Cassandra efficient table walk

Question

Here are two ideas that may help you.

1) You can efficiently scan rows in any table using the following approach. Consider a table with PRIMARY KEY (pk, sk, tk). Let's use a fetch size of 1000, but you can try other values.

First query (Q1):

select whatever_columns from allocated limit 1000;

Process these and then record the value of the three columns that form the primary key. Let's say these values are pk_val, sk_val, and tk_val. Here is your next query (Q2):

select whatever_columns from allocated where token(pk) = token(pk_val) and sk = sk_val and tk > tk_val limit 1000;

The above query will look for records for the same pk and sk, but for the next values of tk. Keep repeating as long as you keep getting 1000 records. When get anything less, you ignore the tk, and do greater on sk. Here is the query (Q3):

select whatever_columns from allocated where token(pk) = token(pk_val) and sk > sk_val limit 1000;

Again, keep doing this as long as you get 1000 rows. Once you are done, you run the following query (Q4):

select whatever_columns from allocated where token(pk) > token(pk_val) limit 1000;

Now, you again use the pk_val, sk_val, tk_val from the last record, and run Q2 with these values, then Q3, then Q4.....

You are done when Q4 returns less than 1000.

2) I am assuming that 'report_name, view_name, col_name and row_name' are not unique and that's why you maintain a hashmap to keep track of the total amount whenever you see the same combination again.
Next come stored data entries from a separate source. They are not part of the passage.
import Literature.Combinatorics.Optimization.NonnegativePolynomialConeExtensionDegree
import Mathlib.Analysis.LocallyConvex.Separation
import HarnessLib

/-!
# Moment cones are dual to nonnegativity cones; the moment-matrix LMI (Averkov 2019, Lemma 32; Cor. 15 in the Hilbert cases)

G. Averkov, *Optimal size of linear matrix inequalities in semidefinite approaches to polynomial
optimization*, SIAM J. Appl. Algebra Geom. **3** (2019) 128–151 = arXiv:1806.08656 [cite: Averkov2019]
(held text `paper:arxiv-1806.08656`, arXiv page numbering), verbatim:

* p13: "Moment cones are known to be dual to cones of non-negative polynomials:
  **Lemma 32 (Folklore).** `P_{n,2d}(X)^* = M_{n,2d}(X)` for every `X ⊆ ℝⁿ`. In particular,
  `P_{n,2d}^* = M_{n,2d}`." (`M_{n,2d}(X) := cl(cone({v_{n,2d}(x) : x ∈ X}))`, p06.)
* p06: "**Corollary 15.** `sxd(M_{n,2d}) = sxc(M_{n,2d}) = ∞` if `n, d ≥ 2, (n,d) ≠ (2,2)`;
  `binom(n+d, n)` otherwise." — proof p13: "Corollaries 14 and 15 are obtained through straightforward
  dualization."

This file PROVES, in the vocabulary of `SosConeSemidefiniteExtensionDegree.lean` (`momentCone n D X`,
`SosCone.momentVector`, `SosCone.coeffVec`/`ofVec`, `sosPolynomialCone`, `nonnegPolynomialCone`,
`HasBlockPsdLift`, `HasPsdLift`; the tree had only the inclusion `P ⊆ M^*` of Lemma 32,
`dotProduct_coeffVec_nonneg_of_mem_momentCone`):

* **Lemma 32 in full** — `mem_momentCone_iff_forall_nonneg` / `momentCone_eq_dual`: in coefficient
  coordinates, `y ∈ M_{n,D}(X) ⟺ ⟨y, f⟩ ≥ 0` for all `f ∈ P_{n,D}(X)`, for EVERY `X` and degree bound `D`
  (`⊇` by separating a point from the closed convex cone `M` — Mathlib's geometric Hahn–Banach — the
  separating functional being a polynomial nonnegative on `X`).
* **The moment matrix** `SosCone.momentMatrix n d y = (y_{α+β})_{|α|,|β| ≤ d}` (rows/columns indexed by
  the monomials of degree `≤ d`), `M_d(v_{2d}(x)) = v_d(x) v_d(x)ᵀ`, the square identity
  `⟨y, q²⟩ = cᵀ M_d(y) c` (`dotProduct_coeffVec_ofVec_sq`) and hence **the dual of `Σ_{n,2d}` is the LMI
  `M_d(y) ⪰ 0`** (`forall_sos_dotProduct_nonneg_iff_posSemidef`); consequently moment matrices are psd on
  every `M_{n,2d}(X)` (`posSemidef_momentMatrix_of_mem_momentCone`) and, by Lemma 32, **in a Hilbert case
  `Σ_{n,2d} = P_{n,2d}` one has `M_{n,2d} = {y : M_d(y) ⪰ 0}`** (`momentCone_eq_setOf_posSemidef_of_sos_eq`).
* **Corollary 15 in the Hilbert cases**: the LMI set `{y : M_d(y) ⪰ 0}` is an `S^{binom(n+d,n)}_+`-lifted
  set (`SosCone.hasBlockPsdLift_setOf_posSemidef_momentMatrix`, via a linear left inverse
  `SosCone.ofMomentMatrix` of the injective moment-matrix map), so `sxd(M_{n,2d}) = sxc(M_{n,2d}) =
  binom(n+d,n)` whenever `Σ_{n,2d} = P_{n,2d}` (`isLeast_blockSize_hasBlockPsdLift_momentCone_of_sos_eq`,
  `isLeast_size_hasPsdLift_momentCone_of_sos_eq`; the lower bound is the tree's Corollary 14). With the
  tree's Hilbert cases (`NonnegativePolynomialConeExtensionDegree.lean`): **`n = 1`, every `d`:
  `sxd(M_{1,2d}) = sxc(M_{1,2d}) = d + 1`** (`isLeast_blockSize_hasBlockPsdLift_momentCone_univariate`,
  `isLeast_size_hasPsdLift_momentCone_univariate`; the univariate closed moment cone IS the cone of psd
  Hankel matrices, `mem_momentCone_univariate_iff_posSemidef`), and `d = 1`, every `n`, re-derived by
  duality (`isLeast_blockSize_hasBlockPsdLift_momentCone_two_of_duality`; the explicit identification
  `M_{n,2} ≅ S^{n+1}_+` is `MomentConeDegreeTwo.lean`).

NOT here: the case `(n,d) = (2,2)` (needs `P_{2,4} = Σ_{2,4}`, ternary quartics, not in the tree) and the
infinite cases (Scheiderer's Theorem 13); the abstract duality `sxd(C^*) = sxd(C)` (2.2). Everything here
is proved; no named fact.
-/

noncomputable section

open Finset Matrix MvPolynomial
open scoped MatrixOrder

namespace Literature.Combinatorics.Optimization

open SosCone

/-! ### §1 Lemma 32: `M_{n,D}(X) = P_{n,D}(X)^*` -/

/-- A continuous linear functional on `ι → ℝ` is a scalar product. [folklore] -/
private theorem exists_eq_dotProduct {ι : Type*} [Fintype ι] [DecidableEq ι] (φ : StrongDual ℝ (ι → ℝ)) :
    ∃ a : ι → ℝ, ∀ y, φ y = y ⬝ᵥ a := by
  refine ⟨fun i => φ (fun j => if i = j then 1 else 0), fun y => ?_⟩
  have h := LinearMap.pi_apply_eq_sum_univ (φ : (ι → ℝ) →ₗ[ℝ] ℝ) y
  rw [ContinuousLinearMap.coe_coe] at h
  rw [h, dotProduct]
  exact sum_congr rfl fun i _ => by rw [smul_eq_mul]

/-- **Averkov 2019, Lemma 32 (folklore): `P_{n,D}(X)^* = M_{n,D}(X)`** — in coefficient coordinates, a
vector `y` lies in the (closed) moment cone `M_{n,D}(X) = cl cone{v_{n,D}(x) : x ∈ X}` iff `⟨y, f⟩ ≥ 0` for
every `f ∈ ℝ[x]_D` nonnegative on `X`. (`⊆` is `dotProduct_coeffVec_nonneg_of_mem_momentCone`; `⊇`: if
`y ∉ M`, separate `y` from the closed convex cone `M` by a linear functional `⟨·, a⟩ ≥ 0` on `M` with
`⟨y, a⟩ < 0` — then `f = Σ a_α x^α` is nonnegative on `X`, `f(x) = ⟨v(x), a⟩`, and `⟨y, f⟩ < 0`.) Holds
for every `X ⊆ ℝⁿ` and every degree bound `D`. [cite: Averkov2019, Lemma 32 (p13)] -/
theorem mem_momentCone_iff_forall_nonneg {n D : ℕ} (X : Set (Fin n → ℝ)) (y : Idx n D → ℝ) :
    y ∈ momentCone n D X ↔ ∀ f ∈ nonnegPolynomialCone n D X, 0 ≤ y ⬝ᵥ coeffVec n D f := by
  classical
  refine ⟨fun hy f hf => dotProduct_coeffVec_nonneg_of_mem_momentCone hf hy, fun h => ?_⟩
  by_contra hyM
  have hconv : Convex ℝ (momentCone n D X) := (PointedCone.convex _).closure
  obtain ⟨φ, u, hφ, hu⟩ := geometric_hahn_banach_closed_point hconv isClosed_closure hyM
  obtain ⟨a, ha⟩ := exists_eq_dotProduct φ
  -- `φ ≤ 0` on the cone (scale), `φ 0 = 0 < u < φ y`
  have h0 : 0 < u := by
    have := hφ 0 (subset_closure (Submodule.zero_mem _))
    rwa [map_zero] at this
  have hneg : ∀ m ∈ momentCone n D X, φ m ≤ 0 := by
    intro m hm
    by_contra hpos
    replace hpos : 0 < φ m := not_le.1 hpos
    -- `t • m ∈ M` with `φ (t • m) = t φ m > u` for `t` large
    have ht := hφ ((u / φ m + 1) • m) (smul_mem_momentCone hm (by positivity))
    rw [map_smul, smul_eq_mul, add_mul, div_mul_cancel₀ _ hpos.ne', one_mul] at ht
    linarith
  -- the polynomial `f = Σ (−a_α) x^α` is nonnegative on `X`
  set f := ofVec n D (-a) with hf
  have hfP : f ∈ nonnegPolynomialCone n D X := by
    refine ⟨totalDegree_ofVec_le _, fun x hx => ?_⟩
    rw [hf, eval_ofVec, dotProduct_neg, ← ha]
    exact neg_nonneg.2 (hneg _ (momentVector_mem_momentCone hx))
  have h1 := h f hfP
  rw [hf, coeffVec_ofVec, dotProduct_neg, ← ha] at h1
  linarith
Here is something that may work better. Create a table in cassandra where key is a combination of these four values (maybe delimited). If there were three, you could have simply used a composite key for those three. Now, you also need a column called amounts which is a list. As you are scanning the allocate table (using the approach above), for each row, you do the following:

update amounts_table set amounts = amounts + whatever_amount where my_primary_key = four_col_values_delimited;

Once you are done, you can scan this table and compute the sum of the list for each row you see and dump it wherever you want. Note that since there is only one key, you can scan using only token(primary_key) > token(last_value_of_primary_key).

Sorry if my description is confusing. Please let me know if this helps.